:: AIM OF THE EXERCISE ::
The stretch wanted below opens at the line containing "rw [e1, ← cor_cohomologyMap_resH" and closes at the line containing "hwE fun z' => ?_". Please return it exactly, with no other lines.

:: DATA EXCERPTS ::
/-- **Local Tate duality in bidegree `(2, 0)`, numerically**: for a non-archimedean local field `F` of
characteristic `0` and a finite discrete `Γ_F`-module `M` killed by `p^k` (`p` prime), `H²(F, M)` is
finite and `|H²(F, M)| = |Hom_{Γ_F}(M, μ_{p^k})|` (`= |H⁰(F, M^D)|`).  See the module docstring.
[cite: SerreGaloisCohomology1997, II §5.2 Thm. 2] [cite: MilneADT2006, I Cor. 2.3] -/
theorem natCard_two_eq_natCard_invariants_homRep {p k : ℕ} [hp : Fact p.Prime]
    (ρ : ContinuousRep (absoluteGaloisGroup F) ℤ M) (hM : ∀ m : M, p ^ k • m = 0) :
    Finite (continuousCohomology 2 ρ.toTopRep) ∧
      Nat.card (continuousCohomology 2 ρ.toTopRep) =
        Nat.card (ρ.homRep (mu F (p ^ k))).toTopRep.ρ.invariants := by
  classical
  haveI := absoluteGaloisGroup_compactSpace F
  haveI : NeZero (p ^ k) := ⟨pow_ne_zero k hp.out.ne_zero⟩
  have eΩ := muEquivZMod F (p ^ k)
  have hpM : IsPrimaryTorsion p M := fun m => ⟨k, hM m⟩
  -- the trivial module
  by_cases hsub : Subsingleton M
  · haveI := subsingleton_continuousCohomology_of_subsingleton ρ.toTopRep 1
    haveI : Subsingleton (HomCarrier M (MuCarrier F (p ^ k))) :=
      ⟨fun f g => HomCarrier.ext fun m => by rw [Subsingleton.elim m 0, map_zero, map_zero]⟩
    refine ⟨Finite.of_subsingleton, ?_⟩
    rw [Nat.card_of_subsingleton (0 : continuousCohomology 2 ρ.toTopRep),
      Nat.card_of_subsingleton (0 : (ρ.homRep (mu F (p ^ k))).toTopRep.ρ.invariants)]
  haveI : Nontrivial M := not_subsingleton_iff_nontrivial.1 hsub
  have hk : k ≠ 0 := by
    rintro rfl
    obtain ⟨m, hm⟩ := exists_ne (0 : M)
    exact hm (by simpa using hM m)
  have hpn : p ∣ p ^ k := dvd_pow_self p hk
  -- `E/F`: a Sylow `p`-subgroup of the image of `Γ_F` on `M × μ_n`
  obtain ⟨S', hopen, hidx, N₀, hN₀, hfin, hP, htriv⟩ := exists_subgroup_index_coprime_isPGroup (ρ.prod (mu F (p ^ k))) p
  obtain ⟨E, hEfin, hE⟩ := exists_galFixing_eq_of_isOpen S' hopen
  subst hE
  haveI := hEfin
  haveI := hN₀
  haveI := hfin
  have hN₀M : ∀ g ∈ N₀, ∀ m : M, ρ (g : absoluteGaloisGroup F) m = m := fun g hg m =>
    congrArg Prod.fst (htriv g hg (m, 0))
  have hN₀Ω : ∀ g ∈ N₀, ∀ v : MuCarrier F (p ^ k), mu F (p ^ k) (g : absoluteGaloisGroup F) v = v := fun g hg v =>
    congrArg Prod.snd (htriv g hg (0, v))
  -- `μ_p` is fixed by `Gal(F̄/E)`
  have hμ : ∀ (g : galFixing F E) (v : MuCarrier F p), mu F p (g : absoluteGaloisGroup F) v = v := by
    have hinj : Injective (muInclusion F hpn) := fun a b h =>
      muVal_injective F p (by rw [← muVal_muInclusion F hpn a, h, muVal_muInclusion])
    have hN₀p : ∀ g ∈ N₀, ∀ v : MuCarrier F p, (mu F p).restrict (subgroupIncl (galFixing F E)) g v = v :=
      fun g hg v => hinj ((TopRep.hom_comm_apply (muInclHom F hpn) (g : absoluteGaloisGroup F) v).trans (hN₀Ω g hg _))
    have hprim : IsPrimaryTorsion p (MuCarrier F p) := fun v =>
      ⟨1, muVal_injective F p (by rw [pow_one, muVal_nsmul, muVal_pow_eq_one, muVal_zero])⟩
    have hcardp : Nat.card (MuCarrier F p) = p := (Nat.card_congr (muEquivZMod F p).toEquiv).trans (Nat.card_zmod p)
    haveI : Nontrivial (MuCarrier F p) := Finite.one_lt_card_iff_nontrivial.1 (by rw [hcardp]; exact hp.out.one_lt)
    obtain ⟨b, hb0, hb⟩ := exists_ne_zero_forall_apply_eq N₀ hP ((mu F p).restrict (subgroupIncl (galFixing F E))) hprim hN₀p
    intro g v
    obtain ⟨c, rfl⟩ := AddSubgroup.mem_zmultiples_iff.1 (ContinuousRep.forall_mem_zmultiples_of_card hcardp hb0 v)
    rw [map_zsmul]
    exact congrArg (c • ·) (hb g)
  -- `ι_F` and `ι_E = ι_F ∘ cor`
  obtain ⟨ιF, hιF⟩ := exists_injective_iota_top F (p ^ k)
  let ιE : continuousCohomology 2 ((mu F (p ^ k)).restrict (subgroupIncl (galFixing F E))).toTopRep →+ ZMod (p ^ k) :=
    ιF.comp (cor (galFixing F E) (mu F (p ^ k)) 2).hom.toLinearMap.toAddMonoidHom
  have hιE_apply : ∀ z, ιE z = ιF (cor (galFixing F E) (mu F (p ^ k)) 2 z) := fun _ => rfl
  have hιE : Injective ιE := by
    refine (injective_iff_map_eq_zero _).2 fun z hz => ?_
    have hcor : cor (galFixing F E) (mu F (p ^ k)) 2 z = 0 := (injective_iff_map_eq_zero ιF).1 hιF _ hz
    exact eq_zero_of_cor_two_mu_eq_zero F E hp.out hidx z ⟨k, nsmul_two_mu_eq_zero F (galFixing F E) (p ^ k) z⟩ hcor
  -- the line inputs over `Gal(F̄/E)` and `cd_p ≤ 2`
  have hlineLeft : ∀ (W : Type u) [AddCommGroup W] [TopologicalSpace W] [DiscreteTopology W] [Finite W]
      (τ : ContinuousRep (galFixing F E) ℤ W) (hτ : ∀ (g : galFixing F E) (w : W), τ g w = w), Nat.card W = p →
      ∀ w : W, (∀ z, τ.zeroTwo ((mu F (p ^ k)).restrict (subgroupIncl (galFixing F E))) ιE w (hτ · w) z = 0) → w = 0 :=
    fun W _ _ _ _ τ hτ hW w hz => zeroTwo_left_line F E hpn τ hτ hW ιE hιE w hz
  have hlineSurj := fun (W : Type u) [AddCommGroup W] [TopologicalSpace W] [DiscreteTopology W] [Finite W]
      (τ : ContinuousRep (galFixing F E) ℤ W) (hτ : ∀ (g : galFixing F E) (w : W), τ g w = w) (hW : Nat.card W = p)
      (μ' : continuousCohomology 2 τ.toTopRep →+ ZMod (p ^ k)) => twoZero_surjective_line F E hpn hμ τ hτ hW ιE hιE μ'
  have h11r := fun (W : Type u) [AddCommGroup W] [TopologicalSpace W] [DiscreteTopology W] [Finite W]
      (τ : ContinuousRep (galFixing F E) ℤ W) (hτ : ∀ (g : galFixing F E) (w : W), τ g w = w) (hW : Nat.card W = p)
      (b : continuousCohomology 1 (τ.homRep ((mu F (p ^ k)).restrict (subgroupIncl (galFixing F E)))).toTopRep) hb =>
    dualityPairing_right_line F E hpn hμ τ hτ hW ιE hιE b hb
  have h3 : ∀ (X : Type u) [AddCommGroup X] [TopologicalSpace X] [DiscreteTopology X] [Finite X]
      (τ : ContinuousRep (galFixing F E) ℤ X), IsPrimaryTorsion p X → (∀ g ∈ N₀, ∀ x : X, τ g x = x) →
      Subsingleton (continuousCohomology 3 (τ.homRep ((mu F (p ^ k)).restrict (subgroupIncl (galFixing F E)))).toTopRep) :=
    fun X _ _ _ _ τ hX _ => subsingleton_continuousCohomology_galFixing_of_two_lt F E _ (isPrimaryTorsion_homCarrier hX) (by norm_num)
  have h3' : ∀ (X : Type u) [AddCommGroup X] [TopologicalSpace X] [DiscreteTopology X] [Finite X]
      (τ : ContinuousRep (galFixing F E) ℤ X), IsPrimaryTorsion p X → (∀ g ∈ N₀, ∀ x : X, τ g x = x) →
      Subsingleton (continuousCohomology 3 τ.toTopRep) :=
    fun X _ _ _ _ τ hX _ => subsingleton_continuousCohomology_galFixing_of_two_lt F E τ hX (by norm_num)
  -- over `E`
  have hN₀E : ∀ g ∈ N₀, ∀ m : M, ρ.restrict (subgroupIncl (galFixing F E)) g m = m := hN₀M
  have finE : Finite (continuousCohomology 2 (ρ.restrict (subgroupIncl (galFixing F E))).toTopRep) :=
    ContinuousRep.finite_two_of_devissage N₀ hP (fun W _ _ _ _ τ hτ hW => (natCard_two_line F E hμ τ hτ hW).1) M
      (ρ.restrict (subgroupIncl (galFixing F E))) hpM hN₀E
  -- `H²(F, M) ↪ H²(E, M)`, finiteness
  have hH2n : ∀ z : continuousCohomology 2 ρ.toTopRep, (p ^ k) • z = 0 :=
    nsmul_continuousCohomology_two_eq_zero ρ.toTopRep (p ^ k) hM
  have hres : Injective (resH (galFixing F E) ρ 2) := (injective_iff_map_eq_zero _).2 fun z hz => by
    have h1 : (galFixing F E).index • z = 0 := by rw [← cor_resH (galFixing F E) ρ 1 z, hz, map_zero]
    exact eq_zero_of_nsmul_of_pow_nsmul hp.out hidx h1 (hH2n z)
  haveI finF : Finite (continuousCohomology 2 ρ.toTopRep) := Finite.of_injective _ hres
  -- (≤) surjectivity of `f ↦ ⟨·, f⟩_F` onto `Hom(H²(F, M), ℤ/n)`
  have surjE := ContinuousRep.twoZero_surjective_of_devissage ((mu F (p ^ k)).restrict (subgroupIncl (galFixing F E)))
    eΩ ιE N₀ hP hlineSurj h11r h3' M (ρ.restrict (subgroupIncl (galFixing F E))) hpM hM hN₀E
  obtain ⟨c, hc⟩ : ∃ c : ℤ, ∀ x : ZMod (p ^ k), (c * (galFixing F E).index) • x = x := by
    have hcop : Nat.Coprime (galFixing F E).index (p ^ k) :=
      Nat.Coprime.pow_right k ((Nat.Prime.coprime_iff_not_dvd hp.out).2 hidx).symm
    obtain ⟨a, b, hab⟩ := Nat.isCoprime_iff_coprime.2 hcop
    refine ⟨a, fun x => ?_⟩
    have h1 : ((a * (galFixing F E).index : ℤ) : ZMod (p ^ k)) = 1 := by
      have h := congrArg (fun t : ℤ => (t : ZMod (p ^ k))) hab
      have hpk : ((p : ZMod (p ^ k)) ^ k) = 0 := by rw [← Nat.cast_pow, ZMod.natCast_self]
      push_cast at h ⊢
      rw [hpk, mul_zero, add_zero] at h
      exact h
    rw [zsmul_eq_mul, h1, one_mul]
  have surjF : ∀ lam : continuousCohomology 2 ρ.toTopRep →+ ZMod (p ^ k),
      ∃ (f : HomCarrier M (MuCarrier F (p ^ k))) (hf : ∀ g, ρ.homRep (mu F (p ^ k)) g f = f),
        ρ.twoZero (mu F (p ^ k)) ιF f hf = lam := by
    intro lam
    obtain ⟨f', hf', hsurj⟩ := surjE (lam.comp (cor (galFixing F E) ρ 2).hom.toLinearMap.toAddMonoidHom)
    let φ := ((ρ.restrict (subgroupIncl (galFixing F E))).evalPairing
      ((mu F (p ^ k)).restrict (subgroupIncl (galFixing F E)))).flip.leftHom f' hf'
    let Nφ := normHom (galFixing F E) φ
    let fN : HomCarrier M (MuCarrier F (p ^ k)) := HomCarrier.ofAddMonoidHom Nφ.hom.toLinearMap.toAddMonoidHom
    have hfN : ∀ g, ρ.homRep (mu F (p ^ k)) g fN = fN := fun g =>
      (ContinuousRep.homRep_apply_eq_self_iff _ _ g fN).2 fun m => (TopRep.hom_comm_apply Nφ g m).symm
    have key : ∀ z, ρ.twoZero (mu F (p ^ k)) ιF fN hfN z = (galFixing F E).index • lam z := by
      intro z
      have e1 : ρ.twoZero (mu F (p ^ k)) ιF fN hfN z = ιF (cohomologyMap Nφ 2 z) := by
        obtain ⟨x, rfl⟩ := twoCocycleClass_surjective _ z
        rw [ContinuousRep.twoZero_apply, cohomologyMap_twoCocycleClass, cohomologyMap_twoCocycleClass]
        exact congrArg (fun y => ιF (twoCocycleClass _ y)) (Subtype.ext (ContinuousMap.ext fun _ => rfl))
      rw [e1, ← cor_cohomologyMap_resH (galFixing F E) ρ (mu F (p ^ k)) φ 1 z, ← hιE_apply,
        ← ContinuousRep.twoZero_apply, hsurj]
      change lam (cor (galFixing F E) ρ 2 (resH (galFixing F E) ρ 2 z)) = _
      rw [cor_resH (galFixing F E) ρ 1 z, map_nsmul]
    have hcfN : ∀ g, ρ.homRep (mu F (p ^ k)) g (c • fN) = c • fN := fun g => by rw [map_zsmul, hfN g]
    refine ⟨c • fN, hcfN, AddMonoidHom.ext fun z => ?_⟩
    rw [ContinuousRep.twoZero_zsmul ρ (mu F (p ^ k)) ιF c fN hfN hcfN z, key, ← natCast_zsmul, smul_smul]
    exact hc _
  have hle1 : Nat.card (continuousCohomology 2 ρ.toTopRep) ≤ Nat.card (ρ.homRep (mu F (p ^ k))).toTopRep.ρ.invariants := by
    rw [← Nat.card_addMonoidHom_zmod hH2n]
    refine Nat.card_le_card_of_surjective
      (fun w : (ρ.homRep (mu F (p ^ k))).toTopRep.ρ.invariants => ρ.twoZero (mu F (p ^ k)) ιF w.1 w.2) fun lam => ?_
    obtain ⟨f, hf, h⟩ := surjF lam
    exact ⟨⟨f, hf⟩, h⟩
  -- (≥) the left kernel of `(M^D)^{Γ_F} × H²(F, M^{DD}) → ℤ/n` is trivial
  have hYp : IsPrimaryTorsion p (HomCarrier M (MuCarrier F (p ^ k))) := isPrimaryTorsion_homCarrier hpM
  have hYn : ∀ h : HomCarrier M (MuCarrier F (p ^ k)), (p ^ k) • h = 0 := fun h => HomCarrier.nsmul_eq_zero_of_left hM h
  have hN₀Y : ∀ g ∈ N₀, ∀ h : HomCarrier M (MuCarrier F (p ^ k)),
      (ρ.homRep (mu F (p ^ k))).restrict (subgroupIncl (galFixing F E)) g h = h := fun g hg h =>
    (ContinuousRep.homRep_apply_eq_self_iff _ _ (g : absoluteGaloisGroup F) h).2 fun m => by
      rw [hN₀M g hg m, hN₀Ω g hg]
  have leftF : ∀ (w : HomCarrier M (MuCarrier F (p ^ k))) (hw : ∀ g, ρ.homRep (mu F (p ^ k)) g w = w),
      (∀ z, (ρ.homRep (mu F (p ^ k))).zeroTwo (mu F (p ^ k)) ιF w hw z = 0) → w = 0 := by
    intro w hw hz
    have hwE : ∀ g : galFixing F E, (ρ.homRep (mu F (p ^ k))).restrict (subgroupIncl (galFixing F E)) g w = w := fun g => hw g
    refine zeroTwo_left_eq_zero_of_devissage ((mu F (p ^ k)).restrict (subgroupIncl (galFixing F E))) eΩ ιE N₀ hP hlineLeft h3
      _ ((ρ.homRep (mu F (p ^ k))).restrict (subgroupIncl (galFixing F E))) hYp hYn hN₀Y w hwE fun z' => ?_
    let eY := homRepRestrictIso (ρ.homRep (mu F (p ^ k))) (mu F (p ^ k)) (subgroupIncl (galFixing F E))
    obtain ⟨z'', rfl⟩ : ∃ z'', cohomologyMap eY.hom 2 z'' = z' :=
      ⟨cohomologyMap eY.inv 2 z', cohomologyMap_inv_hom_apply eY.symm 2 z'⟩
    have e1 : ((ρ.homRep (mu F (p ^ k))).restrict (subgroupIncl (galFixing F E))).zeroTwo _ ιE w hwE (cohomologyMap eY.hom 2 z'') =
        ιF (cor (galFixing F E) (mu F (p ^ k)) 2 (cohomologyMap (resModHom (galFixing F E)
          (((ρ.homRep (mu F (p ^ k))).evalPairing (mu F (p ^ k))).leftHom w hw)) 2 z'')) := by
      obtain ⟨x, rfl⟩ := twoCocycleClass_surjective _ z''
      rw [ContinuousRep.zeroTwo_apply, hιE_apply, cohomologyMap_twoCocycleClass, cohomologyMap_twoCocycleClass,
        cohomologyMap_twoCocycleClass]
      exact congrArg (fun y => ιF (cor (galFixing F E) (mu F (p ^ k)) 2 (twoCocycleClass _ y)))
        (Subtype.ext (ContinuousMap.ext fun _ => rfl))
    rw [e1, cor_cohomologyMap (galFixing F E) ((ρ.homRep (mu F (p ^ k))).homRep (mu F (p ^ k))) (mu F (p ^ k))
      (((ρ.homRep (mu F (p ^ k))).evalPairing (mu F (p ^ k))).leftHom w hw) 1 z'']
    exact hz _
  have hle2 : Nat.card (ρ.homRep (mu F (p ^ k))).toTopRep.ρ.invariants ≤ Nat.card (continuousCohomology 2 ρ.toTopRep) := by
    have hYDn : ∀ z : continuousCohomology 2 ((ρ.homRep (mu F (p ^ k))).homRep (mu F (p ^ k))).toTopRep, (p ^ k) • z = 0 :=
      nsmul_continuousCohomology_two_eq_zero _ (p ^ k) fun h => HomCarrier.nsmul_eq_zero_of_left hYn h
    let eBD := ContinuousRep.biDualIso ρ (mu F (p ^ k)) eΩ hM
    haveI : Finite (continuousCohomology 2 ((ρ.homRep (mu F (p ^ k))).homRep (mu F (p ^ k))).toTopRep) :=
      Finite.of_equiv _ (continuousCohomologyEquivOfIso eBD 2)
    rw [natCard_continuousCohomology_eq_of_iso eBD 2, ← Nat.card_addMonoidHom_zmod hYDn]
    haveI : Finite (continuousCohomology 2 ((ρ.homRep (mu F (p ^ k))).homRep (mu F (p ^ k))).toTopRep →+ ZMod (p ^ k)) :=
      finite_addMonoidHom_zmod _ _
    refine Nat.card_le_card_of_injective
      (fun w : (ρ.homRep (mu F (p ^ k))).toTopRep.ρ.invariants => (ρ.homRep (mu F (p ^ k))).zeroTwo (mu F (p ^ k)) ιF w.1 w.2)
      fun w₁ w₂ h => ?_
    have hww : ∀ g, ρ.homRep (mu F (p ^ k)) g (w₁.1 - w₂.1) = w₁.1 - w₂.1 := fun g => by
      rw [map_sub]
      exact congrArg₂ (· - ·) (w₁.2 g) (w₂.2 g)
    have h0 : ∀ z, (ρ.homRep (mu F (p ^ k))).zeroTwo (mu F (p ^ k)) ιF (w₁.1 - w₂.1) hww z = 0 := fun z => by
      rw [ContinuousRep.zeroTwo_sub _ _ ιF w₁.1 w₂.1 w₁.2 w₂.2 hww z, sub_eq_zero]
      exact congrArg (fun φ : _ →+ ZMod (p ^ k) => φ z) h
    exact Subtype.ext (sub_eq_zero.1 (leftF _ hww h0))
  exact ⟨finF, le_antisymm hle1 hle2⟩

:: SOLVED PROBLEM ::
      rw [e1, ← cor_cohomologyMap_resH (galFixing F E) ρ (mu F (p ^ k)) φ 1 z, ← hιE_apply,
        ← ContinuousRep.twoZero_apply, hsurj]
      change lam (cor (galFixing F E) ρ 2 (resH (galFixing F E) ρ 2 z)) = _
      rw [cor_resH (galFixing F E) ρ 1 z, map_nsmul]
    have hcfN : ∀ g, ρ.homRep (mu F (p ^ k)) g (c • fN) = c • fN := fun g => by rw [map_zsmul, hfN g]
    refine ⟨c • fN, hcfN, AddMonoidHom.ext fun z => ?_⟩
    rw [ContinuousRep.twoZero_zsmul ρ (mu F (p ^ k)) ιF c fN hfN hcfN z, key, ← natCast_zsmul, smul_smul]
    exact hc _
  have hle1 : Nat.card (continuousCohomology 2 ρ.toTopRep) ≤ Nat.card (ρ.homRep (mu F (p ^ k))).toTopRep.ρ.invariants := by
    rw [← Nat.card_addMonoidHom_zmod hH2n]
    refine Nat.card_le_card_of_surjective
      (fun w : (ρ.homRep (mu F (p ^ k))).toTopRep.ρ.invariants => ρ.twoZero (mu F (p ^ k)) ιF w.1 w.2) fun lam => ?_
    obtain ⟨f, hf, h⟩ := surjF lam
    exact ⟨⟨f, hf⟩, h⟩
  -- (≥) the left kernel of `(M^D)^{Γ_F} × H²(F, M^{DD}) → ℤ/n` is trivial
  have hYp : IsPrimaryTorsion p (HomCarrier M (MuCarrier F (p ^ k))) := isPrimaryTorsion_homCarrier hpM
  have hYn : ∀ h : HomCarrier M (MuCarrier F (p ^ k)), (p ^ k) • h = 0 := fun h => HomCarrier.nsmul_eq_zero_of_left hM h
  have hN₀Y : ∀ g ∈ N₀, ∀ h : HomCarrier M (MuCarrier F (p ^ k)),
      (ρ.homRep (mu F (p ^ k))).restrict (subgroupIncl (galFixing F E)) g h = h := fun g hg h =>
    (ContinuousRep.homRep_apply_eq_self_iff _ _ (g : absoluteGaloisGroup F) h).2 fun m => by
      rw [hN₀M g hg m, hN₀Ω g hg]
  have leftF : ∀ (w : HomCarrier M (MuCarrier F (p ^ k))) (hw : ∀ g, ρ.homRep (mu F (p ^ k)) g w = w),
      (∀ z, (ρ.homRep (mu F (p ^ k))).zeroTwo (mu F (p ^ k)) ιF w hw z = 0) → w = 0 := by
    intro w hw hz
    have hwE : ∀ g : galFixing F E, (ρ.homRep (mu F (p ^ k))).restrict (subgroupIncl (galFixing F E)) g w = w := fun g => hw g
    refine zeroTwo_left_eq_zero_of_devissage ((mu F (p ^ k)).restrict (subgroupIncl (galFixing F E))) eΩ ιE N₀ hP hlineLeft h3
      _ ((ρ.homRep (mu F (p ^ k))).restrict (subgroupIncl (galFixing F E))) hYp hYn hN₀Y w hwE fun z' => ?_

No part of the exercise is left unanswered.